Einstein summation lets us write an algebric expression in index-notation and have numpy/pytorch/jax generate the most effiecient set of tensor operations to compute it.
The only cons is that it can be confusing and comes with a learning curve. Einsum is backend agnostic tho, i.e. it has identical calls whether we are using torch.einsum, jax.einsum or numpy.einsum.
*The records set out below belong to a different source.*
/-- KERNEL-CHECKED LINEAR EXCESS: every `≥ n/2`-set of `W₂₀(477691)` spans `> n` edges (in fact `≥ n + 5`). -/
theorem w20LinearExcess_holds : W20LinearExcess := by
  intro T hT
  have hb1 := zeroSum_pentagon_bound (tr5 tP) (tr5_close tP tP_close)
    (walkEdge_injective_of_card _ (classEdges_tr5_card tP tP_dist tP_two)) T
  have hb2 := zeroSum_pentagon_bound (tr5 tC) (tr5_close tC tC_close)
    (walkEdge_injective_of_card _ (classEdges_tr5_card tC tC_dist tC_two)) T
  have hsub : ((classEdges (tr5 tP)).filter fun e => ∀ v ∈ e, v ∈ T) ∪
      ((classEdges (tr5 tC)).filter fun e => ∀ v ∈ e, v ∈ T) ⊆ bobSide T w20G.edgeFinset :=
    Finset.union_subset (classEdges_subset_bobSide tP tP_mem tP_ne T)
      (classEdges_subset_bobSide tC tC_mem tC_ne T)
  have hdisj : Disjoint ((classEdges (tr5 tP)).filter fun e => ∀ v ∈ e, v ∈ T)
      ((classEdges (tr5 tC)).filter fun e => ∀ v ∈ e, v ∈ T) :=
    (classEdges_tr5_disjoint tP tC tPC_dist).mono (Finset.filter_subset _ _) (Finset.filter_subset _ _)
  have hcard := Finset.card_le_card hsub
  rw [Finset.card_union_of_disjoint hdisj] at hcard
  have hV : Fintype.card (ZMod Nw) = Nw := ZMod.card Nw
  have hodd : Nw % 2 = 1 := by decide
  rw [hV] at hb1 hb2
  omega

end W20Density

end Summit.PneNP.PneNP.Cruxes.FoolingMeasure.SubgroupCirculants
A walkthrough with common use cases:
Matrix Multiplication
import numpy as np
A = np.random.rand(3, 5)
B = np.random.rand(5, 2)
M = np.empty((3, 2))
for i in range(3):
for j in range(2):
total = 0
for k in range(5):
total += A[i, k] * B[k, j]
M[i, j] = total
Using einsum we can do the multiplication like this:
- ik : dimensions of matrix A
- kj : dimensions of matrix B
- ij : dimensions of matrix M
M = np.einsum('ik,kj->i,j', A, B)
Free Indices are the indices specified in the output. Summation indices are all
the other indices. Those that appear in the input argument but NOT
in the output
specification. So, i, j are the free indices and k is the summation index.
Example:
import numpy as np
a = np.random.rand(6)
b = np.random.rand(4)
outer = np.einsum('i,j->ij', a, b)
print(f"Using einsum: {outer}\n")
mat = np.empty((6,4))
for i in range(6):
for j in range(4):
total = 0
total += a[i] * b[j]
mat[i,j] = total
print(f"Using loops: {mat}\n")
Rules
- Repeating letters in different inputs means those values will be multiplied
and those products will be the output
- M = np.einsum(‘ik,kj->ij’, A, B)
- Omitting a letter means that axis will be summed
- x = np.ones(3)
- sum_x = np.einsum(‘i->’, x)
- We can return the unused axes in any order
- x = np.ones((5,4,3))
- np.einsum(‘ijk->kji’, x)
Operations
Permutation of Tensors
Transpose of a matrix
import torch
x = torch.rand((2, 3))
print(x)
out = torch.einsum('ij->ji', x)
print(f"Transpose: {out}")
tensor([[0.5600, 0.9810, 0.7717],
[0.1076, 0.1166, 0.8147]])
Transpose: tensor([[0.5600, 0.1076],
[0.9810, 0.1166],
[0.7717, 0.8147]])
Summation
import torch
x = torch.rand((2, 3))
print(x)
out = torch.einsum('ij->', x)
print(f"Summation: {out}")
tensor([[0.2053, 0.0860, 0.5769],
[0.8407, 0.0610, 0.0562]])
Summation: tensor(1.8262)
Column Sum
import torch
x = torch.rand((2, 3))
print(x)
out = torch.einsum('ij->j', x)
print(f"Column Sum: {out}")
tensor([[0.3466, 0.7609, 0.0815],
[0.2268, 0.6954, 0.8935]])
Column Sum: tensor([0.5734, 1.4562, 0.9750])
Row Sum
import torch
x = torch.rand((2, 3))
print(x)
out = torch.einsum('ij->i', x)
print(f"Row Sum: {out})
tensor([[0.8775, 0.3120, 0.6106],
[0.5312, 0.6179, 0.5185]])
Row Sum: tensor([1.8001, 1.6676])
Matrix Vector Multiplication
import torch
v = torch.rand((1, 3))
x = torch.rand((2, 3))
print(v)
print(x)
out = torch.einsum('ij, kj -> ik', x, v)
print(f"Matrix Vector Multiplication: {out}")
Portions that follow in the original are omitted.